Expectations were high well before 2012 had even kicked off for the mass of upcoming ventures from across the board. We had (and still have) high anticipation for superhero ventures with The Dark Knight Rises and The Avengers, the exciting (we had no idea just how exhilarating) end to the English Premier League and the Euros and London Olympics to look forward to too. All this and the world is supposed to end at some point as well!
Two years after the sublime Teen Dream was released, anticipation for Beach House's follow-up to their third dream-pop release has also been sky high well before the year kicked off, but has the wait been worth it?
Those who know Beach House will know that their sound is very unlikely to see them headlining every festival stage across the globe. This is far from a jab at the duo; their sound is just far too ethereal and understatedly luminescent for the masses. It is close, intimate music made for close, intimate people by close and intimate people. This closeness has started to seem much more all-encompassing as of late though and when Teen Dream was first released, it gave Alex Scally and Victoria Legrand a much wider demographic for them to concentrate their sound on. No longer where they making music to be played for fellow bedroom dwellers, from then on they've had much bigger rooms to ponder performing for and their sound has had to adjust to accommodate this. Calling the album Bloom suits this shift, however slight it is, to a key as the album portrays the duo very much in bloom and en voyage for a much grander sound.
Grander, maybe, but they've not completely re-evaluated their sound and abandoned the dreamy pop sound - far from it. The structure and eventual sound on offer doesn't exactly differ that much from previous releases (especially not Teen Dream), Legrand's voice is as well-measured and wraithlike as ever and Scally's musicianship - his guitar work in particular - follows the similar structure it has done a million times before, yet the sound comes off as being much larger nonetheless. With Bloom, the two have become the loudest two-some to weave dreams into music today, probably ever.
This same-iness is where the key problem for the album lies though, as it really doesn't offer a great deal of anything new. It is predictable at numerous points in the album; you can't help but think that they really could have done something a little different. This more engaging, strident sound does hint at some difference, but hint is all it does. Still, you can't grudge a band for sticking with what they know so keenly and the album does anything but suffer from its insistence on staying the same. After all, didn't the Fresh Prince once sing; 'If it ain't broke then don't try and fix it'? The complaint that it is suspiciously similar to Teen Dream, they've kept the same producer (Chris Coady) and everything, is anything but knit picking for complaints.
The last two songs, 'On The Sea' and 'Irene' really do usher in a new sound for the group and would sound out of place on anything other than this record. Throughout the album, Legrand and Scally are in sync constantly with one another, but it is on 'On The Sea' when the connection reaches its peak. Particularly, Scally's arpeggio and pianee mixing blissfully with Legrand before the cycling keyboard ditty kicks in mid-song is pure pleasure and for a band who tread in ream pop waters, you couldn't ask for a dreamier song.

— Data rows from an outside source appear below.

import Literature.MathematicalPhysics.QuantumFieldTheory.Balaban1983to89.B6SectADomainsV1
import Literature.MathematicalPhysics.QuantumFieldTheory.Balaban1983to89.B15DeterminingSets
import Literature.MathematicalPhysics.QuantumFieldTheory.Balaban1983to89.TorusGeometry
import Literature.MathematicalPhysics.QuantumFieldTheory.Balaban1983to89.B10StarCount
import Literature.MathematicalPhysics.QuantumFieldTheory.Balaban1983to89.Node00.DomainsGenSetBridge

/-!
# NODE 00 — the RECORD's region sequence `{Ω_j}` as a V1 nested family: `domainsOfSeq Ω k` (`Ω_j^{(j)} := {y : B^j(y) ⊆ Ω_1 ∩ … ∩ Ω_j}`), its dictionary with the determining
# set `genSet Ω k` ([III] (2.2)), monotonicity in `Ω`, and the LAYER CONDITION of `Node00/DomainsGenSetBridge` from a set-level collar — the object on which the per-cube
# family `cubeDomains ⊓ domainsOfSeq Ω♭` of [B11] (150) is keyed (k0-s1-w3 ∕ dag-n07-w4: «44c wanted»)

Cell `pub-ymgap` (HUMAN RULINGS D-0062 ∕ D-0088), seat `pub-ymgap-dag-n07-e` g20 (R141 (C) row s3 lineage; DAG node N07 = [B11]; lane owner), 2026-08-28.  `--kind definition
--supports stmt-QuantumFields-20541` (K0⁷; count-neutral).  File C of INTENT-44; companions: `Node00/DomainsRefinement` (p613194, file A), `Node00/DomainsMeet` (file B, the meet),
`Node00/DomainsGenSetBridge` (file D, `ker Q_{V1}(D) ⊆ T_𝐁` under the layer condition).

THE PRINT.  [III] = T. Bałaban, *Convergent renormalization expansions for lattice gauge theories*, CMP **119** (1988) `[Balaban1988Convergent]`, (2.1)–(2.2) p. 254–255: the sequence
`Ω_1 ⊃ Ω_2 ⊃ … ⊃ Ω_k` of unions of big cubes and its determining set `𝐁 = ⋃Γ_j`, `Γ₀ = Ω₁ᶜ`, `Γ_j = Ω_j^{(j)} ∖ Ω_{j+1}^{(j)}`, `Γ_k = Ω_k^{(k)}` (tree: `B14Eq218Concrete.Seq`,
`B15DeterminingSets.genSet`, the record's `LargeFieldReprOfRecord.DOfRecord`); [B6] = CMP **96** (1984) `[Balaban1984PropagatorsII]` (2.1)–(2.3) p. 224: the same sequence as the index
structure `{Ω_j^{(j)}}`, `Λ_j = Ω_j^{(j)} ∖ Ω_{j+1}^{(j)}` of the propagator ∕ variational machinery (tree: lit-balaban's `B6SectADomainsV1.Domains`); [B11] = CMP **102** (1985)
`[Balaban1985Variational]` (150) p. 301: the per-cube family `Ω′_j` of Sect. F.  [I] CMP **109** p. 251 (0.1): *«Such a subset determines a set of lattice points, of a given scale,
belonging to it»* — for a region that is a union of `j`-blocks the three readings «centre in», «block inside», «block meets» coincide (SATURATION, displayed below as a hypothesis
where used).

WHY.  The S4∕S5 rows of the K0 road are keyed on an abstract `D : B6SectADomainsV1.Domains (F.P K)`; the record's regions are the `Set`-valued `s.Ω j` of `B14Eq218Concrete.Seq`; no
`Domains`-inhabitant of the record existed (k0-s1-w3 g5, cell bus 2026-08-28 07:16Z).  THIS FILE defines it with NO side condition baked in — `Ω_j^{(j)} := {y : B^j(y) ⊆ Ω_i for
all 1 ≤ i ≤ j}` (nested BY CONSTRUCTION; equal to `{y : B^j(y) ⊆ Ω_j}` for a decreasing sequence and to `{y : embIter j y ∈ Ω_j}` under saturation) — and proves the dictionary
with `genSet`, the monotonicity `Ω♭ ≤ Ω ⇒ domainsOfSeq Ω♭ ≤ domainsOfSeq Ω` (file A's order), and file D's LAYER CONDITION for every family below `domainsOfSeq Ω♭` whenever
`Ω♭_{j+1}` sits one `j`-block-layer inside `Ω_{j+1}` (set-level collar, displayed) — so that `cubeDomains ⊓ domainsOfSeq Ω♭` (Ω♭ = the record's regions shrunk by one big-cube layer)
carries `ker Q_{V1} ⊆ T_𝐁` at EVERY datum (LOCATED-INNER-INTERFACE-BONDS, cell bus 07:41Z).

WHAT IS PROVED (sorry-free; ONE definition; axioms standard; generic `P : Params`, any `Ω : ℕ → Set (Site P 0)`, any `k ≤ m + K`).
* §0 `iterBlockOf_embIter_eq` (`B^j`-block point of the centre `embIter j y` is `y`), `blockOf_shift_or` ∕ `blockOf_unshift_or` (the block of a face-neighbour is the same or the
  face-neighbouring block; from `B10StarCount.blockOf_shift`).
* §1 ★ `domainsOfSeq Ω k hk : Domains P`; `domainsOfSeq_k`, `mem_domainsOfSeq_Om_iff` (raw), `domainsOfSeq_Om_of_gt`, ★ `mem_domainsOfSeq_Om_iff_subset` (decreasing `Ω`: `y ∈ Ω_j^{(j)}
  ↔ B^j(y) ⊆ Ω_j`, `1 ≤ j ≤ k`), ★ `mem_domainsOfSeq_Om_iff_centre` (+ saturation: `↔ embIter j y ∈ Ω_j`), `inOm_domainsOfSeq_iff` (`InOm j x ↔ x ∈ Ω_j`).
* §2 ★★ `lamSite_domainsOfSeq_iff_mem_genSet` — SITES: V1's `Λ_j` of the family IS [III]'s `Γ_j^{(j)}`: `LamSite j y ↔ y ∈ genSet Ω k j` (every `j`; decreasing + saturated `Ω`);
  ★ `mem_bondsOf_genSet_of_lamBond_domainsOfSeq` — BONDS: every V1-indexed bond is a bond of `𝐁` (file D's `mem_bondsOf_genSet_of_lamBond`; the converse fails exactly for the inward
  crossing bonds — file D's header).
* §3 ★ `domainsOfSeq_le_of_subset` (`(∀ j, Ω♭ j ⊆ Ω j) → ∀ j, (domainsOfSeq Ω♭).Om j ⊆ (domainsOfSeq Ω).Om j`).
* §4 ★★★ `layer_of_le_domainsOfSeq_of_collar` — for ANY family `D′` below `domainsOfSeq Ω♭ k` (`D′.Om ⊆ ·` levelwise, `D′.k ≤ k`) and regions with the SET-LEVEL COLLAR `hcol : ∀ j < k, ∀ y μ,
  B^{j+1}(blockOf y) ⊆ Ω♭_{j+1} → embIter j y ∈ Ω_{j+1} ∧ embIter j (y + e_μ) ∈ Ω_{j+1} ∧ embIter j (y − e_μ) ∈ Ω_{j+1}` («a (j+1)-block of Ω♭_{j+1} and the `j`-blocks face-adjacent to
  its sub-blocks are centred in Ω_{j+1}»), file D's layer condition holds: `∀ j < k, ∀ b, (D′.Deep j b₋ ∨ D′.Deep j b₊) → embIter j b₋ ∈ Ω_{j+1} ∧ embIter j b₊ ∈ Ω_{j+1}`; hence
  ★★★ `bondAvgIter_eq_zero_on_genSet_of_le_domainsOfSeq` (`ker Q_{V1}(D′) ⊆ T_𝐁(Ω)` for such `D′`, by file D).
* §5 (v1.1, append-only) ★ `deep_domainsOfSeq_iff` (`Deep j y ↔ j < k ∧ embIter j y ∈ Ω_{j+1}`), ★★ `lamBond_domainsOfSeq_iff` ∕ `lamBond_zero_domainsOfSeq_iff` (the V1-indexed bonds = [B6]
  (2.3)'s EXCLUSIVE set in the sequence's letters — the bond set that the in-place (ii)-edition of `B15DeterminingSets.bondsOf` (cell pub-ymgap ME #35 ∕ plan (C) road) makes the record's).
HONEST SCOPE.  Set∕lattice bookkeeping; the collar `hcol` (met by shrinking each `Ω_j`, `j ≥ 1`, by one layer of its big cubes — the record's `unionsOfCubes` letters) and (2.1)–(2.2)
admissibility `Adm22` of `domainsOfSeq` ∕ of the meet (Summits-side predicate) are NOT constructed here (Summits sequel ∕ k0-s1-w3's S5 geometry); nothing of [B11]'s analysis asserted;
`stub_prop8StepCoP13` ∕ K0⁷ NOT closed; N07 NOT discharged; counts unmoved (28∕28 · 5∕27); one finite 𝕋⁴ programme at fixed ε — the route closes the conditional finite-𝕋⁴ rung
`BalabanLadder.UV` only; nothing continuum ∕ ℝ⁴ ∕ OS ∕ mass gap ∕ Clay.  No `sorry`, no `instance`, no `notation`.

References: [III] (2.1)–(2.2) pp. 254–255, (2.10)–(2.11) p. 256; [B6] (2.1)–(2.3) p. 224; [B11] (147)–(150) p. 301; [I] (0.1) p. 251, (0.3) p. 252.
-/

set_option autoImplicit false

A welcome return from a welcoming band, hipsters and good music lovers of the world will rejoice together with this album in tow. After Teen Dream, we were left wondering if Beach House could do anything more or whether it would be best to just call it a day; fortunately they chose to carry on. When Faulty Towers finalised after 2 seasons, it left an unwritten rule that the truly great sitcoms should only last this long and programmes like The Office and Phoenix Nights followed suit. Some may argue that artists have a three-album rule to follow as this is usually when a band's creativeness peaks, fortunately Beach House weren't listening to anyone who said this.